Please read the relevant version info on the right side.
I think some experimentation is still needed with the generation workflow especially on version 2.0
If you get good results please share your settings.
This model was trained 4000 steps with the provided musubi training files running for about 5 hours on a 5090 and consuming around 25GB vram. I used 56x145 frame clips at 24 seconds.
These I got by running a script to splice longer videos (attached to the files if you want to use it, just put it in the folder with the long form videos and run it with the path to the output dir and you get the cuts).
I've included the training files in the training data, I used this to train: https://github.com/AkaneTendo25/musubi-tuner/tree/ltx-2
(some comments have stated that branch ltx-2-dev has more bug fixes so going to try that next).
I definitely feel it's undercooked but the loss hasn't gone down too much last 1500 steps so I won't push this run any further. Specifically I think training at rank 8 seems to be a bit too little for it to learn the motion and also 1e-4 might be a bit small. Going to try with Prodigy rank 16 for the next iteration but regardless, I absolutely love the quality of the generated image as well as the sound seems to have trained remarkably well.

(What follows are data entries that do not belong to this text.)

import Summits.Ventures.Crystal3D.Bulk.CapBoxSproc
import Summits.Ventures.Crystal3D.Bulk.CapX2Poly3
import Summits.Ventures.Crystal3D.Bulk.CapX2DataW06225X2
import HarnessLib

/-!
# X2 certificate `certW06225` (level `-0.6225`): compiled check `checkII_12lo_101_W06225`

Venture `Crystal3D` (cell `pub-crystal3d`, phase 2; seat typer-bulk). One of the Boolean evaluations behind
`CapX2.noHole_06225` (`CapX2BoxW06225.lean`): the S-procedure tensor-Bernstein check `Bern.checkPos3S`
(`CapBoxSproc.lean`, soundness on the standard axioms) of the negated, padded (II) tensor `-(P+λ)` (degree `28`) on the sub-box
`u ∈ [-173/800, 19/100]`, `v ∈ [19/100, 79/200]`, `t ∈ [-5/8, -1/4]`, evaluated by `native_decide` (compiled code trusted — the
class of the tree's `KissingSearch` parts). One compiled search per file keeps each gate elaboration under its
wall. HONEST FRAMING: a computation; its meaning is given by `Bern.nonneg_of_checkPos3S`.
-/

namespace Summit.Ventures.Crystal3D.CapX2

/-- The check evaluates to `true`. [folklore] -/
theorem checkII_12lo_101_W06225 :
    CapCut.Bern.checkPos3S (CapCut.Bern.pad3 28 (scale3 (-1) (pairPolyZ certW06225 lamW06225))) 28
      (-173 / 800) (19 / 100) (19 / 100) (79 / 200) (-5 / 8) (-1 / 4) 80 40 64 = true := by
  native_decide

end Summit.Ventures.Crystal3D.CapX2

The workflows for both the starting image and the i2v are my own concoction and are attached to the image / video.
If you have any suggestions on the training / workflows feel free to share.

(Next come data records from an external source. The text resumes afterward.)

import Summits.NavierStokesRegularity.TurbBounds.Certs.N1prime.EvalRule
import Summits.NavierStokesRegularity.TurbBounds.Certs.N1prime.B013
import Literature.Computation.Certificates.Blocks
import HarnessLib

/-!
# Row N1prime evaluator — BLOCK IDENTITY 13/59: `B013.A = den • Mel ε u v` (block 13, tan-right on [8, 11585/1024])
(cell `pub-turb` / `turb-bounds`, v2 item RB-N1′-in-Lean per HOME/pub-turb-cert/RB-LEAN-V2-DESIGN.md §1; producer of THIS FILE pub-turb-cert = prover-pub-turb-cert-g7-0 (t12_evaluator_rb.py, the P > 0 extension of pub-turb-sos's t12_evaluator.py); row and source container by pub-turb-cert: `HOME/pub-turb-cert/certs/N1prime-canary-ra1e4-allk/rbcert.json`, rbcert/0, sha256 `5daad8d71401bf8a…`; CERTIFIED.md row RB-N1′: Ra = 10000, ALL horizontal periods / lattices, `Nu ≤ 871753553815459157/273640575184404480` (outward decimal 3.1857613).)

HONEST FRAMING: rigorous bounds for the stated PDE and boundary conditions; no claim about physical turbulence beyond the bound.
FILE LAYOUT of the row-N1prime evaluator (one namespace `Summit.NavierStokesRegularity.TurbBounds.Certs.N1prime.Evaluator` reopened across the files, every file ≤ 400 lines; the layout of the tree's `Certs/N0` (lemma R-I′ rows) and `Certs/P2R4` (per-interval COVER files) evaluators): `EvalData1…7.lean` (§1–2: constants and the 14 piece matrices — DATA) → `EvalRule.lean` (§3: the rule `Mel`, its pencil forms, the real pencil `MelR` and the block-to-pencil transfer) → `EvalGramB.lean` + `EvalGrams.lean` (§4: `Bcoef ⪰ 0` by a streaming integer Gram certificate, `Acoef ⪰ 0` diagonal, `TT ⪰ 0` Gram) → `EvalBlock01…59.lean` (§5: one file per block, the evaluator identity `eval_j : B0jj.A = den_j • Mel ε_j u_j v_j` against the landed block module, via the LIST identity `B0jj.A_rows = EvalRows.lincomb (psOf …)` — `TurbBounds/EvalRows.lean`) → `Cover01…Cover30.lean` (§6: per cover interval, the interval theorem `interval_i`) → `Evaluator.lean` (§8: **`certificate`**; `cutoff` is in EvalData1 — the full statement of what is and is NOT kernel-checked is in THAT file's header); generic interval lemmas in `TurbBounds/IntervalLemma.lean` + `IntervalLemmaR.lean` (in the tree).
-/

set_option linter.style.longLine false
set_option linter.style.setOption false
set_option linter.unusedSimpArgs false
set_option maxRecDepth 100000

namespace Summit.NavierStokesRegularity.TurbBounds.Certs.N1prime.Evaluator

open Literature.Computation.Certificates Matrix

/-! ## 5. Evaluator identity of block 13 -/

/-- block 13 (tan-right on [8, 11585/1024]): datum `u = 1024/11585` (= KINV2). -/
def u13 : ℚ := ((1024 : ℚ) / 11585)
/-- block 13: datum `v` (= K2, lower bound for `K` on the block's range; `0` for the bottom block). -/
def v13 : ℚ := ((11585 : ℚ) / 1024)
/-- block 13: Young weight `ε` (rbsdp SPEC 3.6 rule at this block's `u`, rounded, as stored in the container). -/
def ε13 : ℚ := ((35197 : ℚ) / 250000)
/-- block 13: the positive integer denominator cleared by the certificate container (`Cn = den·M`). -/
def den13 : ℚ := (43817282636903388632590155237803717655994692209355207475200000000 : ℚ)
/-- `0 < den`. -/
theorem den13_pos : 0 < den13 := by norm_num [den13]
set_option maxHeartbeats 0 in
/-- evaluator identity at the LIST level: the block's rows ARE the assembled rows of `den • Mel ε13 u13 v13` (kernel `decide`, one pass per piece — `TurbBounds/EvalRows.lean`). -/
theorem eval13_rows : B013.A_rows = EvalRows.lincomb 62 (psOf den13 ε13 u13 v13) := by
  decide +kernel
/-- **Evaluator identity for block 13**: the certified block IS the rule at its data. -/
theorem eval13 : B013.A = den13 • Mel ε13 u13 v13 := eval_of_rows eval13_rows

end Summit.NavierStokesRegularity.TurbBounds.Certs.N1prime.Evaluator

Hope I didn't miss anything.
Peace!
Description
Changes in training methodology compared to v1:
5000 steps
rank 16
512x768 res instead of 512x512
a little bit extended dataset but dont think that's very relevant
Honestly I think the lora might be actually fine, but the video gen settings might not be the best. I've noticed that disabling the 50% scale node and generating everything directly in full res definitely works a lot better at drawing the pussy correctly.
Also did a test using the phr00t finetune of ltx and that seems to work well in i2v as long as you apply a -0.2-0.4 to the distill lora (otherwise it butchers the starting image).

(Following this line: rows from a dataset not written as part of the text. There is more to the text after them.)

import Summits.BirchSwinnertonDyer.Rank1Residual.Supersingular.KobayashiMainConjectureKuriharaRigidity
import Literature.NumberTheory.EllipticCurves.PAdicHeights
import HarnessLib

/-!
# Kolyvagin-system rigidity AT THE PRIME `3`, read through Kobayashi 2003 Thm 7.4, in the ± currency:
# Kim–Kim–Sun, Selecta Math. 26 (2020) Thm 1.1 («`p > 2`») — a unit Kurihara number ⟹ Kato's main conjecture —
# composed with Kobayashi's Thm 7.4 (`p` odd, `a_p = 0`): the `p = 3` ENGINE of line `kurihara_rigidity` of crux
# `KobayashiLowerHalfLargeImage` (route `SignedLowerHalves`, item stmt-BirchSwinnertonDyer-19001), typed as ONE
# composite binder with its printed side condition (Tam) (cell `bsd-ssimc`, seat `bsd-line-slh-p1`, lead gen 2)

HONEST FRAMING: nothing is asserted about any curve; nothing is booked; BSD is not proved by any of this. This
file is the `p = 3` companion of `KobayashiMainConjectureKuriharaRigidity.lean` (same directory; binders
`Kim2026_thm111_via_kobayashi74` [Kim AJM 2026 Thm 1.11, «`p ≥ 5`»] and `CastellaSano2026_thm1_via_kobayashi74_OPEN`
[«`p > 3`»]) and follows its pattern exactly: ONE `def … : Prop` per printed implication whose conclusion is
Kato's main conjecture for `E` over `ℚ_∞`, READ THROUGH Kobayashi's Thm 7.4 in the tree's ± currency
`KobayashiMainConjecture W p ε`, because the tree has no predicate «Kato's main conjecture for `E` at `p`». No
`_holds` (size XL). The line's card had typed its residue `stub_three` as «no engine at 3: the rigidity engines
are printed for `p > 3`»; that is true of Kim 2026 and Castella–Sano 2026 but NOT of Kim–Kim–Sun 2020, read here.

## The printed statements

* C.-H. Kim, M. Kim, H.-S. Sun, *On the indivisibility of derived Kato's Euler systems and the main conjecture
  for modular forms*, Selecta Math. (N.S.) 26 (2020), Paper No. 31 = arXiv:1709.05780 (held text
  `paper:arxiv-1709.05780`, page files `pNNNN.txt`). Standing (§1.2.1, p0003 L39–L41): "Let `p > 2` be a prime.
  Let `f = ∑ a_n(f)qⁿ ∈ S₂(Γ₁(N), ψ)` be a newform with character `ψ` and assume `(N,p) = 1`." (again §2, p0008
  L5: "Let `p` be a prime `> 2`"). Kolyvagin primes and Kurihara numbers (p0004 L1–L9): `n` a square-free product
  of Kolyvagin primes, `[a/n]⁺_f` the `(+)`-part of the modular symbol normalised by "the `(+)`-part of an
  integral canonical period of `f`" (§5.4), `δ̃_n := ∑_{a ∈ (ℤ/n)ˣ} \overline{[a/n]⁺_f}·∏_{ℓ∣n}\overline{log_{𝔽_ℓ}(a)}
  ∈ 𝔽_λ`. **Theorem 1.1 (Main Theorem)** (p0004 L11–L31), VERBATIM up to the held text's lost symbols:
  "Assume the following conditions: (NA) `a_p(f) ≢ 1 (mod λ)` and `a_p(f) ≢ ψ(p) (mod λ)`; (Im) the image of `ρ̄`
  contains a conjugate of `SL₂(𝔽_p)`; (Tam) for a prime `q`, • [first clause], • `ord_q(N(ρ̄)) = ord_q(N)`
  otherwise. If `δ̃_n ≠ 0 ∈ 𝔽_λ` for some `n`, then • the derived Kato's Euler system does not vanish modulo `λ`,
  and • the Iwasawa main conjecture à la Kato (Conjecture 3.3) holds for `(f, ℚ_∞/ℚ)`." with (p0004 L40–L43):
  "Condition (Tam) is a necessary but very mild condition. The first condition of Condition (Tam) corresponds to
  the following divisibility criterion `p ∤ (∏_{q∣N_sp}(q−1))·(∏_{q∣N_ns}(q+1))` where `N_sp := ∏_{q∥N, a_q(f)=1} q`
  and `N_ns := ∏_{q∥N, a_q(f)=−1} q`. Indeed, if we have `δ̃_n ≠ 0` for some `n`, then the second condition of
  Condition (Tam) is automatic (Remark 2.3)."; Conjecture 3.3 (p0011): "`char_Λ(ℍ¹(T_f(1))/Λ𝐳_Kato) =
  char_Λ(ℍ²(T_f(1)))`" (Kato's; `ℍ¹(T_f(1)) ≅ H¹(ℚ_∞, T_f(1))`); §8.2.2 (p0022), the authors' own `p = 3` GOOD
  SUPERSINGULAR example: "`E`: `y² = x³ − 67x + 926` with conductor `760 = 2³·5·19` … the residual
  representation is surjective, `a₃(E) = 3`, `a₅(E) = 1`, `a₁₉(E) = −1`, and `L(E,1)/Ω⁺_E = 2`. Since
  `3 ∤ (5−1)·(19+1) = 80` and `δ̃₁ ∈ 𝔽₃ˣ`, Kato's main conjecture for `E` with `p = 3` holds." — which fixes the
  reading of (Tam)'s first clause on an elliptic curve: over the primes `q ∥ N` (multiplicative), `p ∤ q − 1` at
  the split ones (`a_q = 1`) and `p ∤ q + 1` at the non-split ones (`a_q = −1`); additive primes impose nothing.
* S. Kobayashi, Invent. Math. 152 (2003) 1–36, standing hypotheses `E/ℚ`, `p` an ODD prime of good supersingular
  reduction with `a_p = 0` (so `p = 3` with `a₃ = 0` is included); **Theorem 7.4** (p. 13): "The three
  conjectures, namely, Kato's main conjecture (Sect. 5), the even main conjecture and the odd main conjecture
  (Sect. 4) are equivalent." (component `η = 1`: reading `KR-74-trivial-component` of the sibling file); the tree's
  package fact `Kobayashi2003.thm62_63_73_signedColemanKato_zeta` carries `p ≠ 2` only.

## Readings (weaker than print, never stronger; flags for the referee)

`KKS20@3-MR-H4` (the tree's EXISTING flag, `Rank1Residual/Supersingular/SharpFlatKuriharaRoute.lean`,
`X8KimLargeImageOPEN.lean`; DISPLAYED, not resolved here): KKS Lemma 4.3 takes Mazur–Rubin's (H.1)–(H.4) from
(Im), and (H.4) («`Hom_{𝔽_λ[G_ℚ]}(T̄, T̄^*(1)) = 0` or `p > 4`») fails for the self-dual `E[3]`; Mazur–Rubin use
`p > 4` only to choose useful primes, and at `p = 3` that step is Sakamoto's (Doc. Math. 27 (2022) App. A, in
his rank-`0` setting; J. Théor. Nombres Bordeaux 36 (2024) 919–946, Kolyvagin systems at `p = 3`). The binder
records the theorem AS PRINTED («`p > 2`»); a referee ruling on the flag decides whether consumers may book it.
`KKS20-tower` (extra hypothesis, weaker than print): Kato's integrality (12.5.2) wants the image of `G_ℚ → Aut T₃E`
to contain `SL₂(ℤ₃)`, which mod-`3` surjectivity alone does not give in general (Serre/Elkies); the binder
therefore ALSO carries the full tower `ρ̄_{E,3ⁿ}` onto for all `n` — a THEOREM at a good supersingular `3` from
`Surj` (`GoodSS.towerSurj_of_surj`, Wuthrich 2014 Lemma 20), discharged by the Theorems-side consumers.
`KKS20-Tam`: (Tam)'s first clause is carried as the predicate `KimKimSun2020TamAt W p` below (the displayed
divisibility criterion, split/non-split read as `HasSplitMultiplicativeReductionAtPrime` / its negation at a
multiplicative prime, `a_q = ±1` ⟺ split/non-split: Silverman AEC VII.5, ATAEC IV.9); its second clause
(`ord_q N(ρ̄) = ord_q N`) is NOT displayed because the source states it automatic under the certificate (p0004
L43, Remark 2.3: otherwise the Tamagawa defect kills every Kurihara number). `KKS20-can-period` (twin of
`KR-period`): KKS normalise `[a/n]⁺` by Vatsal's integral canonical period `Ω^{can,+}_f` (§5.4, mod-`p`
multiplicity one under (Im), `(N,p) = 1`); for the newform of an elliptic curve with (Im) and the period transfer
`Ω(W) = u·Ω⁺_f`, `|u|_p = 1` these normalisations are `p`-adic units apart (the source's own §8.2.2 reads `δ̃₁`
off `L(E,1)/Ω⁺_E`; Kim 2026 §1.3.5/§1.4 normalises the same `δ̃_n` by `Ω⁺_E`), so `kuriharaNumber f p n ψ ≠ 0`
⟺ `δ̃_n ≠ 0`; reading, not formalised. `KR-cyclic-levels`, `KR-74-trivial-component`, `KR-IMC-forms` (KKS Conj.
3.3 = Kobayashi §5 = Kato Conj. 12.10 for `T_pE` over `ℚ_∞`, Prop. 3.4: independent of the finite-index choice
of zeta element): as in the sibling file, verbatim. (NA) is automatic at `a_p = 0`, `ψ = 1` and is therefore
discharged, not displayed (`a_p = 0` IS displayed). Everything recorded is implied by, never stronger than, the
print under these readings; nothing asserted.

## Contents

§1 the side condition `KimKimSun2020TamAt` and the binder `KimKimSun2020_thm11_via_kobayashi74_three`; §2 the
pair-level consumer `kobayashiMainConjecture_three_of_kuriharaUnitAt` (tower and period as inputs; the X7
consumers discharging both live Theorems-side, `…KuriharaRigidityThreeEngine.lean`).

References: [KimKimSun2020] Thm 1.1, (Tam) p. 4, Rem 2.3, Conj 3.3, Prop 3.4, Lemma 4.3, §5.4, §8.2.2;
[Kobayashi2003] Thm 7.4 (p. 13), Thm 1.2; [Kato2004Asterisque] (12.5.2), Conj 12.10; [MazurRubin2004] §3.5 (H.4),
Thm 5.3.10; [Sakamoto2022pSelmer] App. A; [Sakamoto2024KolyvaginThree] Thm 1.1; [Wuthrich2014] Lemma 20;
[GreenbergVatsal2000] Rem 3.4; [Mazur1978] Cor 4.1 (the `p = 3` period fact `realPeriodRat_eq_unit_mul_plusPeriod_three`).
-/

set_option autoImplicit false

noncomputable section

open scoped Classical MatrixGroups ModularForm

open CongruenceSubgroup WeierstrassCurve Literature.NumberTheory.EllipticCurves
  Literature.NumberTheory.EllipticCurves.ModularForms
  Literature.NumberTheory.EllipticCurves.Rank1Residual
  Literature.NumberTheory.EllipticCurves.Rank1Residual.Typed
  Summit.BirchSwinnertonDyer.Rank1Residual.X4

namespace Summit.BirchSwinnertonDyer.Rank1Residual.Supersingular

/-! ### §1 The side condition (Tam) and the binder -/

/-- **Kim–Kim–Sun's condition (Tam), first clause, for the newform of `W` at the prime `p`** — "the divisibility
criterion `p ∤ (∏_{q∣N_sp}(q−1))·(∏_{q∣N_ns}(q+1))`, `N_sp := ∏_{q∥N, a_q(f)=1} q`, `N_ns := ∏_{q∥N, a_q(f)=−1} q`"
(Selecta Math. 26 (2020) p. 4; checked as «`3 ∤ (5−1)·(19+1)`» in their §8.2.2): at every prime `q` of
MULTIPLICATIVE reduction of `W`, `p ∤ q − 1` if the reduction is split (`a_q = 1`) and `p ∤ q + 1` if it is
non-split (`a_q = −1`). Additive primes impose nothing; the second clause of (Tam) is automatic under a unit
Kurihara number (loc. cit. p. 4, Remark 2.3) and is not part of this predicate (reading `KKS20-Tam`). A predicate;
nothing asserted. [cite: KimKimSun2020, Thm. 1.1 condition (Tam) and the divisibility criterion (p. 4), §8.2.2]
[cite: SilvermanAEC2009, VII.5 (split/non-split multiplicative reduction)] -/
def KimKimSun2020TamAt (W : WeierstrassCurve ℚ) (p : ℕ) : Prop :=
  ∀ (q : ℕ) [Fact q.Prime], W.HasMultiplicativeReductionAtPrime q →
    (W.HasSplitMultiplicativeReductionAtPrime q → ¬ p ∣ q - 1) ∧
    (¬ W.HasSplitMultiplicativeReductionAtPrime q → ¬ p ∣ q + 1)

/-- **NAMED FACT (two PUBLISHED theorems composed; flag `KKS20@3-MR-H4` displayed) — Kim–Kim–Sun, Selecta
Math. 26 (2020) Thm 1.1 AT `p = 3`, READ THROUGH Kobayashi, Invent. Math. 152 (2003) Thm 7.4, in the ±
currency.** KKS Thm 1.1 («`p > 2`», any good `p`): for a newform `f ∈ S₂(Γ₁(N), ψ)`, `(N,p) = 1`, under (NA),
(Im) and (Tam), a Kurihara number `δ̃_n ≢ 0` at some square-free product of Kolyvagin primes implies Kato's main
conjecture `char_Λ(ℍ¹/Λ𝐳_Kato) = char_Λ(ℍ²)` for `(f, ℚ_∞/ℚ)`; their §8.2.2 runs it at `p = 3` for a good
supersingular elliptic curve. Kobayashi Thm 7.4 (`p` odd good supersingular, `a_p = 0`, component `η = 1`):
Kato's main conjecture ⟺ the even ⟺ the odd main conjecture. TRANSCRIBED on the tree's objects, for the newform
of an elliptic curve: `W` globally minimal, `p = 3` of good reduction with `a₃ = 0` ((NA) automatic, `ψ = 1`),
`ρ̄_{W,3}` onto (⟹ (Im)) AND the whole tower `ρ̄_{W,3ⁿ}` onto (reading `KKS20-tower`, weaker than print), (Tam)'s
first clause `KimKimSun2020TamAt W 3` (its second clause automatic under the certificate, p. 4), a newform `f` of
`W` with the period transfer `Ω(W) = u·Ω⁺_f`, `|u|₃ = 1` (readings `KR-period` / `KKS20-can-period`), and the
certificate `X4.KuriharaUnitAt W 3 f` — a CYCLIC Kolyvagin level `n ∈ 𝒩₁(W,3)` with surjective discrete
logarithms and `kuriharaNumber f 3 n ψ ≠ 0` (reading `KR-cyclic-levels`) ⟹ `KobayashiMainConjecture W 3 ε` for
EVERY sign `ε`. Weaker than print, never stronger; nothing asserted; no `_holds` (size XL). FLAG `KKS20@3-MR-H4`
(module docstring): the printed proof's appeal to Mazur–Rubin at `p = 3` needs Sakamoto's `p = 3` choice of
useful primes; consumers display this binder as a hypothesis until a referee rules on the flag.
[cite: KimKimSun2020, Thm. 1.1 (p. 4), divisibility criterion and «second condition automatic» (p. 4), Remark 2.3, Conjecture 3.3 and Prop. 3.4, Lemma 4.3, §5.4, §8.2.2]
[cite: Kobayashi2003, Thm. 7.4 (p. 13), Thm. 7.3 ii), Thm. 1.2, Conjecture (p. 2) and §4–§5]
[cite: MazurRubin2004, §3.5 hypothesis (H.4) and Thm. 5.3.10] [cite: Sakamoto2022pSelmer, App. A (p = 3)]
[cite: Mazur1978, Cor. 4.1] [cite: GreenbergVatsal2000, §3, Remark 3.4] -/
def KimKimSun2020_thm11_via_kobayashi74_three : Prop :=
  ∀ (W : WeierstrassCurve ℚ) [W.IsElliptic] [W.IsGloballyMinimal] (p : ℕ) [Fact p.Prime],
    p = 3 → W.HasGoodReductionAtPrime p → W.frobeniusTrace p = 0 →
    W.HasSurjectiveModNGaloisRep p → (∀ n : ℕ, W.HasSurjectiveModNGaloisRep (p ^ n : ℕ)) →
    KimKimSun2020TamAt W p →
    ∀ {N : ℕ} [NeZero N] (f : CuspForm (Gamma0 N) 2), IsNewformOf W f →
    (∃ u : ℚ, ‖(u : ℚ_[p])‖ = 1 ∧ W.realPeriodRat = u * plusPeriod f) →
    KuriharaUnitAt W p f →
    ∀ ε : ℤˣ, KobayashiMainConjecture W p ε

/-! ### §2 Pair-level consumer (tower and period displayed) -/

section Consumers

variable (W : WeierstrassCurve ℚ) [W.IsElliptic] [W.IsGloballyMinimal] (p : ℕ) [hp : Fact p.Prime]

/-- **A unit Kurihara number at one cyclic level gives Kobayashi's main conjecture for both signs at `p = 3`**,
GRANTED the binder `KimKimSun2020_thm11_via_kobayashi74_three` (`hKKS`, flag `KKS20@3-MR-H4`) and the `p = 3`
period fact `realPeriodRat_eq_unit_mul_plusPeriod_three` (`h3`: Greenberg–Vatsal Rem 3.4 with Mazur 1978 Cor 4.1 at
a GOOD `3` with `E[3]` irreducible — here from `ρ̄` onto): good `3`, `a₃ = 0`, `ρ̄_{W,3}` onto, the `3`-adic tower
onto (displayed: `htower`; a theorem on the supersingular classes, `GoodSS.towerSurj_of_surj`), (Tam) at `3`, a
newform `f` of `W` (any level) with `X4.KuriharaUnitAt W 3 f`. CONDITIONAL; closes nothing.
[cite: KimKimSun2020, Thm. 1.1 and §8.2.2] [cite: Kobayashi2003, Thm. 7.4 (p. 13)] [cite: GreenbergVatsal2000, §3, Remark 3.4] -/
theorem kobayashiMainConjecture_three_of_kuriharaUnitAt (hKKS : KimKimSun2020_thm11_via_kobayashi74_three)
    (h3 : realPeriodRat_eq_unit_mul_plusPeriod_three) (hp3 : p = 3) (hgood : W.HasGoodReductionAtPrime p)
    (hap : W.frobeniusTrace p = 0) (hs : Surj W p) (htower : ∀ n : ℕ, W.HasSurjectiveModNGaloisRep (p ^ n : ℕ))
    (htam : KimKimSun2020TamAt W p) {N : ℕ} [NeZero N] (f : CuspForm (Gamma0 N) 2) (hf : IsNewformOf W f)
    (hunit : KuriharaUnitAt W p f) (ε : ℤˣ) : KobayashiMainConjecture W p ε := by
  subst hp3
  exact hKKS W 3 rfl hgood hap hs htower htam f hf
    (h3 W hgood (hasIrreducibleModPGaloisRep_of_hasSurjectiveModNGaloisRep W 3 hs) f hf) hunit ε

omit [W.IsElliptic] [W.IsGloballyMinimal] hp in
/-- **(Tam) at `p` is vacuous for a curve with NO multiplicative prime** (every bad prime additive — e.g. the
squarefull conductors of Kim–Kim–Sun's §8.1): then `KimKimSun2020TamAt W p` holds for every `p`. [cite: KimKimSun2020, §8.1 and (Tam) p. 4] -/
theorem kimKimSun2020TamAt_of_forall_not_multiplicative
    (h : ∀ (q : ℕ) [Fact q.Prime], ¬ W.HasMultiplicativeReductionAtPrime q) : KimKimSun2020TamAt W p :=
  fun q _ hq => absurd hq (h q)

end Consumers

end Summit.BirchSwinnertonDyer.Rank1Residual.Supersingular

You can download the phr00t version here: https://huggingface.co/Phr00t/LTX2-Rapid-Merges/resolve/main/nsfw/ltx2-phr00tmerge-nsfw-v62.safetensors?download=true
All the videos are i2v and have the workflows attached to them so you can download them and see which is which.
Going to try and do a rank 64 version of it with the same settings plus some block swap to see if that helps it learn the vagina concept better.
I think some more experimentation is required in figuring out the correct gen settings so if you find some settings that give good results do share.